WORK ORDER: Lines with the word "Summits" in them are the ones to copy from the records.

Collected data

*****

import Mathlib
import Summits.Ventures.HodgeRepro2.T5ResidueConjugate
import Summits.Ventures.HodgeRepro2.T5AdicCompletionSummary
import Summits.Ventures.HodgeRepro2.T5AdicCompletionRamified

/-!
# The unramified integral basis and the three numbers of N5.15.2 (A15) on MATHLIB'S COMPLETIONS

`Kv := v.adicCompletion K ⊆ Lw := w.adicCompletion L` (number fields, `w ∣ v`, the canonical
continuous algebra of `T5AdicCompletionMap`), `O_Kv ⊆ O_Lw` their valuation rings.  Every
structural hypothesis of `T5ResidueConjugate` is now DISCHARGED from Mathlib and the earlier
files of this seat:

* `Module.Finite O_Kv O_Lw` — INSTANCE: Mathlib's `IsIntegralClosure.finite` on top of
  `T5AdicCompletionIntegral`'s `IsIntegralClosure O_Lw O_Kv Lw` (every remaining instance —
  `IsFractionRing O_Kv Kv`, `Module.Finite Kv Lw`, `Algebra.IsSeparable Kv Lw`,
  `IsIntegrallyClosed O_Kv`, `IsNoetherianRing O_Kv` — is found by instance search);
* `card_residueField_eq_pow_inertiaDeg'` (abstract DVR pair): `|k_S| = |k_R|^f`
  (`Ideal.inertiaDeg'_algebraMap` + `Module.natCard_eq_pow_finrank`);
* `card_residueField_of_quadratic_inert`: at an INERT quadratic place (`[Lw : Kv] = 2`, a uniformiser
  `ϖ` of `O_Kv` staying a uniformiser of `O_Lw`) `|k(O_Lw)| = |k(O_Kv)|² = N(v)²`
  (`T5AdicCompletionInert.inertiaDeg'_eq_two_of_quadratic_inert`);
* `card_residueField_of_quadratic_ramified`: at a RAMIFIED quadratic place `|k(O_Lw)| = N(v)` (`f = 1`,
  `T5AdicCompletionRamified`) — the «residue fields of order `q` on both sides» hypothesis of
  `T5RamifiedCharacterCount`;
* `two_le_card_residueField`: `N(v) ≥ 2`;
* the injectivity `O_Kv → O_Lw` and `IsLocalHom` (`T5ContinuousValuationExtension`).

What stays a HYPOTHESIS (the datum identification, not a theorem): the conjugation `σ` of the
quadratic extension restricted to `O_Lw` — a ring involution fixing `O_Kv` and NOTHING ELSE
(`hfix`).  With it: `exists_integralBasis` (θ with `θ − σ θ` a unit and `O_Lw = O_Kv ⊕ O_Kv θ`),
and `[E¹ : E¹ ∩ U^n] = (N(v)+1) N(v)^{n−1}`, `|E¹/(E¹ ∩ U²)| = (N(v)+1) N(v)`,
`|G/G¹| = N(v) + 1`, `|G¹| = N(v)` — the sentence of N5.15.2 (A15) / N5.T3 l. 450 on Mathlib's
objects with `q_w = N(v)`.

Declaration per README §8(d): «uses an L-value-free non-vanishing device: NO».
-/

namespace Summit.Ventures.HodgeRepro2.T5AdicCompletionIntegralBasis

open IsDedekindDomain HeightOneSpectrum IsLocalRing T5FiltrationHilbert90 T5PrincipalUnitFiltration

section Abstract

variable {R S : Type*} [CommRing R] [CommRing S] [Algebra R S] [IsDomain R] [IsDomain S]
  [IsDiscreteValuationRing R] [IsDiscreteValuationRing S] [Module.Finite R S]

/-- `|k_S| = |k_R|^f` for a finite extension of DVRs, `f = inertiaDeg'` of the uniformiser ideals
`(ϖ) ⊆ R`, `(π) ⊆ S` (`(π)` lying over `(ϖ)`). -/
theorem card_residueField_eq_pow_inertiaDeg'_of_irreducible {ϖ : R} (hϖ : Irreducible ϖ) {π : S}
    (hπ : Irreducible π) [(Ideal.span {π}).LiesOver (Ideal.span {ϖ})] :
    Nat.card (ResidueField S) =
      Nat.card (ResidueField R) ^ (Ideal.span {ϖ}).inertiaDeg' (Ideal.span {π}) := by
  haveI : (Ideal.span {ϖ}).IsMaximal := T5AdicCompletionInert.span_isMaximal hϖ
  letI : Field (R ⧸ Ideal.span {ϖ}) := Ideal.Quotient.field _
  rw [Ideal.inertiaDeg'_algebraMap]
  have e1 : ResidueField R ≃+* R ⧸ Ideal.span {ϖ} := Ideal.quotEquivOfEq hϖ.maximalIdeal_eq
  have e2 : ResidueField S ≃+* S ⧸ Ideal.span {π} := Ideal.quotEquivOfEq hπ.maximalIdeal_eq
  rw [Nat.card_congr e1.toEquiv, Nat.card_congr e2.toEquiv]
  exact Module.natCard_eq_pow_finrank (K := R ⧸ Ideal.span {ϖ}) (V := S ⧸ Ideal.span {π})

/-- The inert shape: `π = algebraMap ϖ`. -/
theorem card_residueField_eq_pow_inertiaDeg' {ϖ : R} (hϖ : Irreducible ϖ)
    (hϖS : Irreducible (algebraMap R S ϖ))
    [(Ideal.span {algebraMap R S ϖ}).LiesOver (Ideal.span {ϖ})] :
    Nat.card (ResidueField S) =
      Nat.card (ResidueField R) ^ (Ideal.span {ϖ}).inertiaDeg' (Ideal.span {algebraMap R S ϖ}) :=
  card_residueField_eq_pow_inertiaDeg'_of_irreducible hϖ hϖS

end Abstract

section Completions

variable {K : Type*} [Field K] [NumberField K] (v : HeightOneSpectrum (NumberField.RingOfIntegers K))
  {L : Type*} [Field L] [NumberField L] [Algebra K L]
  (w : HeightOneSpectrum (NumberField.RingOfIntegers L)) [w.asIdeal.LiesOver v.asIdeal]

/-- `O_Lw` is a FINITE `O_Kv`-module (Mathlib's `IsIntegralClosure.finite` on
`T5AdicCompletionIntegral`'s `IsIntegralClosure O_Lw O_Kv Lw`). -/
instance finite_adicCompletionIntegers :
    Module.Finite (adicCompletionIntegers K v) (adicCompletionIntegers L w) :=
  IsIntegralClosure.finite (adicCompletionIntegers K v) (adicCompletion K v) (adicCompletion L w)
    (adicCompletionIntegers L w)

/-- `N(v) = |k(O_Kv)| ≥ 2`. -/
theorem two_le_card_residueField : 2 ≤ Nat.card (ResidueField (adicCompletionIntegers K v)) := by
  have := Finite.one_lt_card_iff_nontrivial.2
    (inferInstance : Nontrivial (ResidueField (adicCompletionIntegers K v)))
  omega

/-- At an INERT quadratic place, `|k(O_Lw)| = |k(O_Kv)|²`. -/
theorem card_residueField_of_quadratic_inert
    (h2 : Module.finrank (adicCompletion K v) (adicCompletion L w) = 2)
    {ϖ : adicCompletionIntegers K v} (hϖ : Irreducible ϖ)
    (hϖS : Irreducible (algebraMap (adicCompletionIntegers K v) (adicCompletionIntegers L w) ϖ)) :
    Nat.card (ResidueField (adicCompletionIntegers L w)) =
      Nat.card (ResidueField (adicCompletionIntegers K v)) ^ 2 := by
  haveI := T5AdicCompletionInert.liesOver_span_algebraMap v w hϖ hϖS
  rw [card_residueField_eq_pow_inertiaDeg' hϖ hϖS,
    T5AdicCompletionInert.inertiaDeg'_eq_two_of_quadratic_inert v w h2 hϖ hϖS]

/-- `|k(O_Lw)| = N(v)²` at an inert quadratic place. -/
theorem card_residueField_eq_absNorm_sq
    (h2 : Module.finrank (adicCompletion K v) (adicCompletion L w) = 2)
    {ϖ : adicCompletionIntegers K v} (hϖ : Irreducible ϖ)
    (hϖS : Irreducible (algebraMap (adicCompletionIntegers K v) (adicCompletionIntegers L w) ϖ)) :
    Nat.card (ResidueField (adicCompletionIntegers L w)) = Ideal.absNorm v.asIdeal ^ 2 := by
  rw [card_residueField_of_quadratic_inert v w h2 hϖ hϖS,
    T5AdicCompletionResidueField.card_residueField]

/-- At a RAMIFIED quadratic place (`ϖ` irreducible in `O_Kv`, NOT irreducible in `O_Lw`) the residue
fields have the same cardinality `N(v)` (`f = 1`, `T5AdicCompletionRamified`). -/
theorem card_residueField_of_quadratic_ramified
    (h2 : Module.finrank (adicCompletion K v) (adicCompletion L w) = 2)
    {ϖ : adicCompletionIntegers K v} (hϖ : Irreducible ϖ)
    (hϖS : ¬ Irreducible (algebraMap (adicCompletionIntegers K v) (adicCompletionIntegers L w) ϖ)) :
    Nat.card (ResidueField (adicCompletionIntegers L w)) =
      Nat.card (ResidueField (adicCompletionIntegers K v)) := by
  obtain ⟨π, hπ⟩ := T5AdicCompletionConductor.exists_irreducible (K := L) w
  obtain ⟨u, hu⟩ := T5AdicCompletionRamified.exists_unit_algebraMap_eq_mul_sq v w h2 hϖ hπ hϖS
  haveI := T5AdicCompletionRamified.liesOver_span_of_dvd hϖ hπ ⟨(u : adicCompletionIntegers L w) * π, by
    rw [hu]; ring⟩
  rw [card_residueField_eq_pow_inertiaDeg'_of_irreducible hϖ hπ,
    T5AdicCompletionRamified.inertiaDeg'_eq_one_of_not_irreducible v w h2 hϖ hπ hϖS, pow_one]

variable (σ : adicCompletionIntegers L w ≃+* adicCompletionIntegers L w)

/-- THE UNRAMIFIED INTEGRAL BASIS on Mathlib's completions: `σ` a ring involution of `O_Lw` fixing
`O_Kv` and nothing else, `[Lw : Kv] = 2`, `ϖ` a common uniformiser ⇒ ∃ θ, `θ − σ θ` a unit and
`O_Lw = O_Kv ⊕ O_Kv θ`. -/
theorem exists_integralBasis (hσσ : ∀ s, σ (σ s) = s)
    (hfix : ∀ s, σ s = s → ∃ r, s = algebraMap (adicCompletionIntegers K v) _ r)
    (h2 : Module.finrank (adicCompletion K v) (adicCompletion L w) = 2)
    {ϖ : adicCompletionIntegers K v} (hϖ : Irreducible ϖ)
    (hϖS : Irreducible (algebraMap (adicCompletionIntegers K v) (adicCompletionIntegers L w) ϖ)) :
    ∃ θ : adicCompletionIntegers L w, IsUnit (θ - σ θ) ∧
      ∀ s : adicCompletionIntegers L w, ∃ a b : adicCompletionIntegers K v,
        s = algebraMap _ _ a + algebraMap _ _ b * θ :=
  T5ResidueConjugate.exists_integralBasis σ hσσ hfix hϖ hϖS (two_le_card_residueField v) rfl
    (card_residueField_of_quadratic_inert v w h2 hϖ hϖS)

/-- N5.15.2 (A15) / N5.T3 l. 450 on Mathlib's completions:
`[E¹ : E¹ ∩ U^n] = (N(v)+1) N(v)^{n−1}` (`n ≥ 1`). -/
theorem relIndex_range_inf_higherUnits_eq
    (hσR : ∀ r, σ (algebraMap (adicCompletionIntegers K v) _ r) = algebraMap _ _ r)
    (hσσ : ∀ s, σ (σ s) = s)
    (hfix : ∀ s, σ s = s → ∃ r, s = algebraMap (adicCompletionIntegers K v) _ r)
    (h2 : Module.finrank (adicCompletion K v) (adicCompletion L w) = 2)
    {ϖ : adicCompletionIntegers K v} (hϖ : Irreducible ϖ)
    (hϖS : Irreducible (algebraMap (adicCompletionIntegers K v) (adicCompletionIntegers L w) ϖ))
    {n : ℕ} (hn : 1 ≤ n) :
    ((MonoidHom.mk' (conjQuot σ) (conjQuot_mul σ)).range ⊓
        higherUnits (algebraMap _ _ ϖ) n).relIndex
        (MonoidHom.mk' (conjQuot σ) (conjQuot_mul σ)).range =
      (Ideal.absNorm v.asIdeal + 1) * Ideal.absNorm v.asIdeal ^ (n - 1) := by
  rw [← T5AdicCompletionResidueField.card_residueField]
  exact T5ResidueConjugate.relIndex_range_inf_higherUnits_eq σ hσR hσσ hfix
    T5ContinuousValuationExtension.algebraMap_adicCompletionIntegers_injective hϖ hϖS
    (two_le_card_residueField v) rfl (card_residueField_of_quadratic_inert v w h2 hϖ hϖS) hn

/-- `|E¹/(E¹ ∩ U²)| = (N(v)+1) N(v)`. -/
theorem relIndex_range_inf_higherUnits_two
    (hσR : ∀ r, σ (algebraMap (adicCompletionIntegers K v) _ r) = algebraMap _ _ r)
    (hσσ : ∀ s, σ (σ s) = s)
    (hfix : ∀ s, σ s = s → ∃ r, s = algebraMap (adicCompletionIntegers K v) _ r)
    (h2 : Module.finrank (adicCompletion K v) (adicCompletion L w) = 2)
    {ϖ : adicCompletionIntegers K v} (hϖ : Irreducible ϖ)
    (hϖS : Irreducible (algebraMap (adicCompletionIntegers K v) (adicCompletionIntegers L w) ϖ)) :
    ((MonoidHom.mk' (conjQuot σ) (conjQuot_mul σ)).range ⊓
        higherUnits (algebraMap _ _ ϖ) 2).relIndex
        (MonoidHom.mk' (conjQuot σ) (conjQuot_mul σ)).range =
      (Ideal.absNorm v.asIdeal + 1) * Ideal.absNorm v.asIdeal := by
  rw [← T5AdicCompletionResidueField.card_residueField]
  exact T5ResidueConjugate.relIndex_range_inf_higherUnits_two σ hσR hσσ hfix
    T5ContinuousValuationExtension.algebraMap_adicCompletionIntegers_injective hϖ hϖS
    (two_le_card_residueField v) rfl (card_residueField_of_quadratic_inert v w h2 hϖ hϖS)

/-- `|G/G¹| = |E¹/(E¹ ∩ U¹)| = N(v) + 1`. -/
theorem relIndex_range_inf_higherUnits_one
    (hσR : ∀ r, σ (algebraMap (adicCompletionIntegers K v) _ r) = algebraMap _ _ r)
    (hσσ : ∀ s, σ (σ s) = s)
    (hfix : ∀ s, σ s = s → ∃ r, s = algebraMap (adicCompletionIntegers K v) _ r)
    (h2 : Module.finrank (adicCompletion K v) (adicCompletion L w) = 2)
    {ϖ : adicCompletionIntegers K v} (hϖ : Irreducible ϖ)
    (hϖS : Irreducible (algebraMap (adicCompletionIntegers K v) (adicCompletionIntegers L w) ϖ)) :
    ((MonoidHom.mk' (conjQuot σ) (conjQuot_mul σ)).range ⊓
        higherUnits (algebraMap _ _ ϖ) 1).relIndex
        (MonoidHom.mk' (conjQuot σ) (conjQuot_mul σ)).range = Ideal.absNorm v.asIdeal + 1 := by
  rw [← T5AdicCompletionResidueField.card_residueField]
  exact T5ResidueConjugate.relIndex_range_inf_higherUnits_one σ hσR hσσ hfix
    T5ContinuousValuationExtension.algebraMap_adicCompletionIntegers_injective hϖ hϖS
    (two_le_card_residueField v) rfl (card_residueField_of_quadratic_inert v w h2 hϖ hϖS)

/-- `|G¹| = |(E¹ ∩ U¹)/(E¹ ∩ U²)| = N(v)`. -/
theorem relIndex_inf_two_inf_one
    (hσR : ∀ r, σ (algebraMap (adicCompletionIntegers K v) _ r) = algebraMap _ _ r)
    (hσσ : ∀ s, σ (σ s) = s)
    (hfix : ∀ s, σ s = s → ∃ r, s = algebraMap (adicCompletionIntegers K v) _ r)
    (h2 : Module.finrank (adicCompletion K v) (adicCompletion L w) = 2)
    {ϖ : adicCompletionIntegers K v} (hϖ : Irreducible ϖ)
    (hϖS : Irreducible (algebraMap (adicCompletionIntegers K v) (adicCompletionIntegers L w) ϖ)) :
    ((MonoidHom.mk' (conjQuot σ) (conjQuot_mul σ)).range ⊓
        higherUnits (algebraMap _ _ ϖ) 2).relIndex
        ((MonoidHom.mk' (conjQuot σ) (conjQuot_mul σ)).range ⊓
          higherUnits (algebraMap _ _ ϖ) 1) = Ideal.absNorm v.asIdeal := by
  rw [← T5AdicCompletionResidueField.card_residueField]
  exact T5ResidueConjugate.relIndex_inf_two_inf_one σ hσR hσσ hfix
    T5ContinuousValuationExtension.algebraMap_adicCompletionIntegers_injective hϖ hϖS
    (two_le_card_residueField v) rfl (card_residueField_of_quadratic_inert v w h2 hϖ hϖS)

end Completions

end Summit.Ventures.HodgeRepro2.T5AdicCompletionIntegralBasis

*****

FINAL ANSWER:
import Summits.Ventures.HodgeRepro2.T5ResidueConjugate
import Summits.Ventures.HodgeRepro2.T5AdicCompletionSummary
import Summits.Ventures.HodgeRepro2.T5AdicCompletionRamified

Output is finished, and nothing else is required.